Стиль, в котором были выполнены изображения, не был похож ни на древнеимперские мозаики, ни на модный на континенте «ар-деко», блистая довольно смелыми, если не сказать странными цветовыми решениями и граничащей с примитивизмом простой, в которой, тем не менее, было что-то завораживающее. Например, лицо кузнеца содержала не больше деталей, чем его молот, однако резкие, угловатые черты буквально дышали усталой решимостью завершить тяжелую, но необходимою работу, тогда как в писателе, детализированном не сильно лучше, наоборот, чувствовалась вдохновленная рассеянность витающего среди образов и смыслов человека.
— Скузи, задумалась, — Ливия, шедшая мимо, затормозила, узнав Старпома, — Чуть было мимо не прошла.
— А ты здесь откуда?
— Ходила в управление — документы получала, и эти, как их, «podjyomnye», теперь назад иду.
— Почему именно этим маршрутом?
— Ну потому, что туда я шла как сказали — по проспекту через площадь, а теперь уже, зная путь, решила через парк срезать. А что? Думаете, я за вами слежу? Да нужны вы мне…
— Вот как?
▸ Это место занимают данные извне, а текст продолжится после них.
import Summits.BirchSwinnertonDyer.BirchSwinnertonDyer.Theorems.AdditiveKolyvaginRoadLevelSystemsCoreConnected
import Summits.BirchSwinnertonDyer.BirchSwinnertonDyer.Theorems.AdditiveKolyvaginRoadKolyvaginPrimitiveAdditiveParityOfLevelInputs
import Summits.BirchSwinnertonDyer.BirchSwinnertonDyer.Theorems.AdditiveKolyvaginRoadEigen
import Summits.BirchSwinnertonDyer.BirchSwinnertonDyer.Theses.AdditiveKolyvaginRoad
import HarnessLib

/-!
# Route `AdditiveKolyvaginRoad`, crux `LevelKolyvaginSystemsAdditive` (item stmt-BirchSwinnertonDyer-21396, KS′):
# KS′'s conclusion at a ♯ frame from a bipartite datum and ONE seed, granted the route's PUBLISHED inputs — the
# parity binder of the rigidity chain DISCHARGED (Gross–Zagier + Kolyvagin + Cassels–Tate ⟹ odd `dim Sel_p(E/K)`)
# (cell `pub/bsd-wall`, width seat `bsd-wall-akr-p2x-w2` g2; `--supports stmt-BirchSwinnertonDyer-21396`, helper; part 6 of the
# rigidity chain `…RigidityCore` ∕ `…Rigidity` ∕ `…OfIgnition` ∕ `…RigidityDichotomy` ∕ `…RigidityConnected` ∕ `…CoreConnected`)

WHAT. Part 5's `nonempty_levelKolyvaginSystemP_of_bipartite_of_seed_at_frame` gives `Nonempty (LevelKolyvaginSystemP …)`
at a ♯ additive frame from a bipartite datum (even-level classes, odd-level values, Bertolini–Darmon laws two-sided),
`selmer_bottom`, ONE SEED at a core level, the witness-free one-prime RAISING (R′) and ODD total canonical rank at the bottom
level. The last binder is the `p`-PARITY of `Sel_p(E/K)` at an `r_an = 1` frame — akr-p1's `oddSelmerRankAdditive_of_levelInputs`
(Gross–Zagier: `y_K` non-torsion; Kolyvagin: rank one and `Ш` finite; `E(K)[p] = 0` from `ρ̄` onto; Cassels–Tate: `dim Ш[p]`
even — all from the route's displayed PUBLISHED inputs `PublishedInputsAdditiveKoly` ∕ `PublishedDualityInputsAdditiveKoly`),
converted to the `SelQP ∅` currency by `natCard_selmer_eq_pow_finrank_selQP_add` (akr-p1). THIS FILE:
* `odd_finrank_selQP_empty_of_published` — at every ♯ additive frame, `dim Sel_∅⁺ + dim Sel_∅⁻` is ODD, granted PUB ∕ DUAL;
* `nonempty_levelKolyvaginSystemP_of_bipartite_of_seed_of_published` — KS′'s conclusion at a ♯ frame ⟸ PUB ∧ DUAL (by name)
  ∧ bipartite datum ∧ `selmer_bottom` ∧ ONE seed at a core level ∧ (R′). What KS′ asks beyond the E-side is thus: the
  bipartite system at `p²`-level (K1 + two-sided BD laws) and ONE seed; the E-side residual is (R′) alone (W. Zhang Lemma 5.3
  raising half with the sign pinned by (Equiv); the tree's (R) `selQP_raise_of_admQ` is it modulo Poitou–Tate = DUAL.2 plus a
  Kummer witness — a witness-free proof needs ONE local fact: the Kummer line and the toric line of `H¹(K_v, E[p])` are
  distinct, Bertolini–Darmon Lemma 2.6 locally).

HONEST FRAMING: theorems only; 0 definitions, 0 named facts, 0 `sorry`; CONDITIONAL on the displayed PUB ∕ DUAL named facts,
the bipartite datum, the seed and (R′); closes nothing. BSD is not proved by any of this.

References: [cite: Howard2006Bipartite, Prop. 2.4.11, Thm. 2.5.1] [cite: WZhang2014, Lemma 5.3, Prop. 5.4, Thm. 7.2, Thm. 9.2,
§9] [cite: GrossLMS1991, §10 (Prop. 2.3)] [cite: BertoliniDarmon2005, Thm. 4.1, Thm. 4.2].
-/

-- single-conjunct summit: `Summit.BirchSwinnertonDyer.BirchSwinnertonDyer.…` repeats the name by design
set_option linter.dupNamespace false

noncomputable section

open scoped Classical

namespace Summit.BirchSwinnertonDyer.BirchSwinnertonDyer.Theorems.AdditiveKoly

open WeierstrassCurve NumberField IsDedekindDomain
  Literature.NumberTheory.EllipticCurves Literature.NumberTheory.EllipticCurves.ModularForms
  Literature.NumberTheory.EllipticCurves.Rank1Residual Literature.NumberTheory.GaloisRepresentations Module
  Summit.BirchSwinnertonDyer.Rank1Residual.X11b.Three.Koly
  Summit.BirchSwinnertonDyer.BirchSwinnertonDyer.Theses.AdditiveKolyvaginRoad

variable (W : WeierstrassCurve ℚ) (K : Type) [Field K] [NumberField K] (p : ℕ) [W.IsElliptic] [W.IsGloballyMinimal]
  [NeZero (W.conductorNorm ℤ)] [Fact p.Prime] (c : K ≃ₐ[ℚ] K) [Module (ZMod p) (Vp W K p)]
  (Dt : ModularParametrizationData W (W.conductorNorm ℤ)) (β : ℤ) (ι : K →+* ℂ)

/-! ## §1 The parity binder from the published inputs -/

include Dt β ι in
/-- **ODD total canonical rank at the bottom level, from the PUBLISHED inputs** (the `hodd` binder of parts 4–5): at a ♯
additive frame (`p ≥ 5`, `Addv W p`, `ρ̄` onto, ♠, `p ∤ ∏ c`, `r_an = 1`, `K` imaginary quadratic with odd `d_K`, Heegner for
`N_E`, `L(E^{d_K}, 1) ≠ 0`, `4N ∣ β² − d_K`, `p ∤ c_Manin`), granted `PublishedInputsAdditiveKoly` (Gross–Zagier, Kolyvagin,
modularity) and `PublishedDualityInputsAdditiveKoly` (levelwise Cassels–Tate): `dim Sel_∅⁺ + dim Sel_∅⁻` is odd — akr-p1's
`oddSelmerRankAdditive_of_levelInputs` (`#Sel_p(E/K) = p^s`, `s` odd) read through `natCard_selmer_eq_pow_finrank_selQP_add`.
[cite: WZhang2014, Thm. 9.2] [cite: GrossLMS1991, §10 (Prop. 2.3)] -/
theorem odd_finrank_selQP_empty_of_published (hPUB : PublishedInputsAdditiveKoly) (hDual : PublishedDualityInputsAdditiveKoly)
    (h5 : 5 ≤ p) (hadd : Addv W p) (hsurj : W.HasSurjectiveModNGaloisRep p)
    (hsp : ∀ (ℓ : ℕ) [Fact ℓ.Prime], W.HasMultiplicativeReductionAtPrime ℓ →
      ¬ p ∣ padicValInt ℓ W.minimalDiscriminantInt)
    (htwo : ∃ (ℓ₁ ℓ₂ : ℕ) (_ : Fact ℓ₁.Prime) (_ : Fact ℓ₂.Prime), ℓ₁ ≠ ℓ₂ ∧
      W.HasMultiplicativeReductionAtPrime ℓ₁ ∧ W.HasMultiplicativeReductionAtPrime ℓ₂)
    (htam : ¬ p ∣ W.tamagawaProduct) (hr : W.analyticRank = 1)
    (hK : IsImaginaryQuadratic K) (hodd : Odd (NumberField.discr K))
    (hH : SatisfiesHeegnerHypothesis (W.conductorNorm ℤ) K)
    (hL : (W.quadraticTwist (NumberField.discr K : ℚ)).entireLFunction 1 ≠ 0)
    (hβ : (4 * (W.conductorNorm ℤ : ℤ)) ∣ β ^ 2 - NumberField.discr K) (hcM : ¬ (p : ℤ) ∣ Dt.c) :
    Odd (finrank (ZMod p) (SelQP W K p c ∅ true) + finrank (ZMod p) (SelQP W K p c ∅ false)) := by
  have hp : p.Prime := Fact.out
  have hp2 : p ≠ 2 := by omega
  obtain ⟨s, hsodd, hs⟩ := oddSelmerRankAdditive_of_levelInputs hPUB.1 hPUB.2.1 hPUB.2.2.2.2.1 hDual.1 W p K Dt β ι
    h5 hadd hsurj hsp htwo htam hr hK hodd hH hL hβ hcM
  have e1 : ((p ^ 1 : ℕ) : ℤ) = (p : ℤ) := by simp
  have hs' : Nat.card (selmerGroup (W.baseChange K) ((p ^ 1 : ℕ) : ℤ)) = p ^ s := by rw [e1]; exact hs
  have hcard := natCard_selmer_eq_pow_finrank_selQP_add W K p hp2 hK c (Method2.algEquiv_mul_self_eq_one K hK c)
  rw [hs'] at hcard
  rwa [← Nat.pow_right_injective hp.two_le hcard]

/-! ## §2 KS′'s conclusion at a ♯ frame from a bipartite datum, ONE seed and (R′), granted PUB ∕ DUAL -/

/-- **KS′'s conclusion at a ♯ additive frame from a BIPARTITE datum, ONE SEED at a core level and witness-free ONE-PRIME
RAISING (R′), granted the route's published inputs** — part 5's `nonempty_levelKolyvaginSystemP_of_bipartite_of_seed_at_frame`
with its parity binder discharged by `odd_finrank_selQP_empty_of_published`. Binders: the ♯ frame; `PublishedInputsAdditiveKoly`,
`PublishedDualityInputsAdditiveKoly` (BY NAME, the route's displayed published inputs); complex conjugation `c ≠ 1`; the
bipartite datum (even-level classes `κ₀` with the carrier's local axioms, odd-level values `λ`, laws (A) «`λ(m, n∪q) ≠ 0 ⟺
κ₀(m, n)` detected above `q`» and (B) «`κ₀(m, n'∪q)` detected above `q ⟺ λ(m, n') ≠ 0`» TWO-SIDED); `selmer_bottom` (`c(1)` is
a signed Selmer class; vacuous when `c(1) ≡ 0`); ONE SEED at a level `n₀` of total canonical rank `≤ 1` (a non-zero
conductor-one class at even `n₀`, OR a unit value `λ(∅, n₀)` at odd `n₀`); (R′). Output: `Nonempty (LevelKolyvaginSystemP W K p
Dt β ι c)`. Compared with w2 g0's `nonempty_levelKolyvaginSystemP_of_bipartite_at_frame` the rank-0 ANCHOR (γ) AT EVERY ODD
LEVEL is replaced by ONE seed + (R′). CONDITIONAL; closes nothing; BSD is not proved by this.
[cite: Howard2006Bipartite, Prop. 2.4.11, Thm. 2.5.1] [cite: WZhang2014, Thm. 4.3, (4.8), Lemma 5.3, Prop. 5.4, Thm. 7.2,
Lemma 7.3, Thm. 9.2, §9] [cite: BertoliniDarmon2005, Thm. 3.2, Thm. 4.1, Thm. 4.2] [cite: GrossLMS1991, §10] -/
theorem nonempty_levelKolyvaginSystemP_of_bipartite_of_seed_of_published (hPUB : PublishedInputsAdditiveKoly)
    (hDual : PublishedDualityInputsAdditiveKoly) (h5 : 5 ≤ p) (hadd : Addv W p) (hsurj : W.HasSurjectiveModNGaloisRep p)
    (hsp : ∀ (ℓ : ℕ) [Fact ℓ.Prime], W.HasMultiplicativeReductionAtPrime ℓ →
      ¬ p ∣ padicValInt ℓ W.minimalDiscriminantInt)
    (htwo : ∃ (ℓ₁ ℓ₂ : ℕ) (_ : Fact ℓ₁.Prime) (_ : Fact ℓ₂.Prime), ℓ₁ ≠ ℓ₂ ∧
      W.HasMultiplicativeReductionAtPrime ℓ₁ ∧ W.HasMultiplicativeReductionAtPrime ℓ₂)
    (htam : ¬ p ∣ W.tamagawaProduct) (hr : W.analyticRank = 1)
    (hK : IsImaginaryQuadratic K) (hodd : Odd (NumberField.discr K))
    (hH : SatisfiesHeegnerHypothesis (W.conductorNorm ℤ) K)
    (hL : (W.quadraticTwist (NumberField.discr K : ℚ)).entireLFunction 1 ≠ 0)
    (hβ : (4 * (W.conductorNorm ℤ : ℤ)) ∣ β ^ 2 - NumberField.discr K) (hcM : ¬ (p : ℤ) ∣ Dt.c) (hc1 : c ≠ 1)
    (ε₀ : Finset (AdmQ W K p) → Bool)
    (κ₀ : Finset {ℓ // Zhang2014.IsKolyvaginPrime (W.conductorNorm ℤ) W K p ℓ} → Finset (AdmQ W K p) → Vp W K p)
    (lam : Finset {ℓ // Zhang2014.IsKolyvaginPrime (W.conductorNorm ℤ) W K p ℓ} → Finset (AdmQ W K p) → ZMod p)
    (realisation : ∀ m : Finset {ℓ // Zhang2014.IsKolyvaginPrime (W.conductorNorm ℤ) W K p ℓ},
      ∃ d : KolyvaginHeegnerData Dt β ι (∏ ℓ ∈ m, (ℓ : ℕ)), κ₀ m ∅ = d.kolyvaginClass (Fact.out : p.Prime) 1)
    (sign : ∀ n : Finset (AdmQ W K p), n.Nonempty → Even n.card →
      ∀ m : Finset {ℓ // Zhang2014.IsKolyvaginPrime (W.conductorNorm ℤ) W K p ℓ},
      conjAct W c ((p ^ 1 : ℕ) : ℤ) (κ₀ m n) = sgnP (ε₀ n ^^ Nat.bodd m.card) • κ₀ m n)
    (selmer_off : ∀ n : Finset (AdmQ W K p), n.Nonempty → Even n.card →
      ∀ (m : Finset {ℓ // Zhang2014.IsKolyvaginPrime (W.conductorNorm ℤ) W K p ℓ}) (v : HeightOneSpectrum (𝓞 K)),
      (∀ ℓ ∈ m, ((ℓ : ℕ) : 𝓞 K) ∉ v.asIdeal) → (∀ q ∈ n, ((q : ℕ) : 𝓞 K) ∉ v.asIdeal) →
      κ₀ m n ∈ selmerLocalKer (W.baseChange K) (v.adicCompletion K) ((p ^ 1 : ℕ) : ℤ))
    (selmer_inf : ∀ n : Finset (AdmQ W K p), n.Nonempty → Even n.card →
      ∀ (m : Finset {ℓ // Zhang2014.IsKolyvaginPrime (W.conductorNorm ℤ) W K p ℓ}) (w : InfinitePlace K),
      κ₀ m n ∈ selmerLocalKer (W.baseChange K) w.Completion ((p ^ 1 : ℕ) : ℤ))
    (toric_on : ∀ n : Finset (AdmQ W K p), n.Nonempty → Even n.card →
      ∀ m : Finset {ℓ // Zhang2014.IsKolyvaginPrime (W.conductorNorm ℤ) W K p ℓ}, ∀ q ∈ n,
      ∀ v : HeightOneSpectrum (𝓞 K),
      ((q : ℕ) : 𝓞 K) ∈ v.asIdeal → κ₀ m n ∈ toricLocalKer (W.baseChange K) (v.adicCompletion K) ((p ^ 1 : ℕ) : ℤ))
    (transverse_on : ∀ n : Finset (AdmQ W K p), n.Nonempty → Even n.card →
      ∀ m : Finset {ℓ // Zhang2014.IsKolyvaginPrime (W.conductorNorm ℤ) W K p ℓ}, ∀ ℓ ∈ m,
      ∀ v : HeightOneSpectrum (𝓞 K),
      ((ℓ : ℕ) : 𝓞 K) ∈ v.asIdeal → κ₀ m n ∈ transverseLocalKerP W K p ι ℓ v)
    (relation : ∀ n : Finset (AdmQ W K p), n.Nonempty → Even n.card →
      ∀ (m : Finset {ℓ // Zhang2014.IsKolyvaginPrime (W.conductorNorm ℤ) W K p ℓ})
        (ℓ : {ℓ // Zhang2014.IsKolyvaginPrime (W.conductorNorm ℤ) W K p ℓ}), ℓ ∉ m → ∀ v : HeightOneSpectrum (𝓞 K),
      ((ℓ : ℕ) : 𝓞 K) ∈ v.asIdeal →
      (κ₀ (insert ℓ m) n ∈ (W.baseChange K).torsionLocalKer (v.adicCompletion K) ((p ^ 1 : ℕ) : ℤ) ↔
        κ₀ m n ∈ (W.baseChange K).torsionLocalKer (v.adicCompletion K) ((p ^ 1 : ℕ) : ℤ)))
    (lawA : ∀ (n : Finset (AdmQ W K p)) (q : AdmQ W K p), Even n.card → q ∉ n →
      ∀ m : Finset {ℓ // Zhang2014.IsKolyvaginPrime (W.conductorNorm ℤ) W K p ℓ},
      lam m (insert q n) ≠ 0 ↔ ∃ v : HeightOneSpectrum (𝓞 K), ((q : ℕ) : 𝓞 K) ∈ v.asIdeal ∧
        κ₀ m n ∉ (W.baseChange K).torsionLocalKer (v.adicCompletion K) ((p ^ 1 : ℕ) : ℤ))
    (lawB : ∀ (n : Finset (AdmQ W K p)) (q : AdmQ W K p), Odd n.card → q ∉ n →
      ∀ m : Finset {ℓ // Zhang2014.IsKolyvaginPrime (W.conductorNorm ℤ) W K p ℓ},
      (∃ v : HeightOneSpectrum (𝓞 K), ((q : ℕ) : 𝓞 K) ∈ v.asIdeal ∧
        κ₀ m (insert q n) ∉ (W.baseChange K).torsionLocalKer (v.adicCompletion K) ((p ^ 1 : ℕ) : ℤ)) ↔ lam m n ≠ 0)
    (selmer_bottom : ∃ μ : Bool, κ₀ ∅ ∅ ∈ SelQP W K p c ∅ μ)
    (n₀ : Finset (AdmQ W K p))
    (hcore₀ : finrank (ZMod p) (SelQP W K p c n₀ true) + finrank (ZMod p) (SelQP W K p c n₀ false) ≤ 1)
    (seed : (Even n₀.card ∧ κ₀ ∅ n₀ ≠ 0) ∨ (Odd n₀.card ∧ lam ∅ n₀ ≠ 0))
    (hraise : ∀ (m : Finset (AdmQ W K p)) (q : AdmQ W K p) (μ : Bool), q ∉ m →
      (∀ v : HeightOneSpectrum (𝓞 K), ((q : ℕ) : 𝓞 K) ∈ v.asIdeal → ∀ z : Vp W K p,
        (W.baseChange K).torsionLocMap (v.adicCompletion K) ((p ^ 1 : ℕ) : ℤ) (conjAct W c ((p ^ 1 : ℕ) : ℤ) z) =
          sgnP μ • (W.baseChange K).torsionLocMap (v.adicCompletion K) ((p ^ 1 : ℕ) : ℤ) z) →
      (∀ x ∈ SelQP W K p c m μ, ∀ v : HeightOneSpectrum (𝓞 K), ((q : ℕ) : 𝓞 K) ∈ v.asIdeal →
        x ∈ (W.baseChange K).torsionLocalKer (v.adicCompletion K) ((p ^ 1 : ℕ) : ℤ)) →
      SelQP W K p c m μ ≤ SelQP W K p c (insert q m) μ ∧
        finrank (ZMod p) (SelQP W K p c (insert q m) μ) = finrank (ZMod p) (SelQP W K p c m μ) + 1) :
    Nonempty (LevelKolyvaginSystemP W K p Dt β ι c) :=
  nonempty_levelKolyvaginSystemP_of_bipartite_of_seed_at_frame W K p c Dt β ι h5 hadd hsurj hK hH hc1 ε₀ κ₀ lam
    realisation sign selmer_off selmer_inf toric_on transverse_on relation lawA lawB selmer_bottom n₀ hcore₀ seed hraise
    (odd_finrank_selQP_empty_of_published W K p c Dt β ι hPUB hDual h5 hadd hsurj hsp htwo htam hr hK hodd hH hL hβ hcM)

end Summit.BirchSwinnertonDyer.BirchSwinnertonDyer.Theorems.AdditiveKoly

end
Мне показалось, что я тебе интересен.
— Не обижайтесь. Я в том смысле, что меня не приставляли за вами следить. Вы же это имели ввиду?
— Я понял. Просто так совпало…
— Что совпало?
— Не обращай внимания. У меня просто, небольшой кризис идей. Ну вот знаешь, как бывает: ждешь, строишь планы, думаешь, что вот сейчас вырвусь на волю и тогда… А когда тебе говорят, что ты можешь идти, ты просто садишься на скамейку в ближайшем парке и сидишь, не зная, куда податься.
— Вас отпустили?
— Да. Я им не интересен, претензий ко мне у Залесья нет, так что «tovarishh polkovnik» прямым текстом сказал, что я могу валить на все четыре стороны.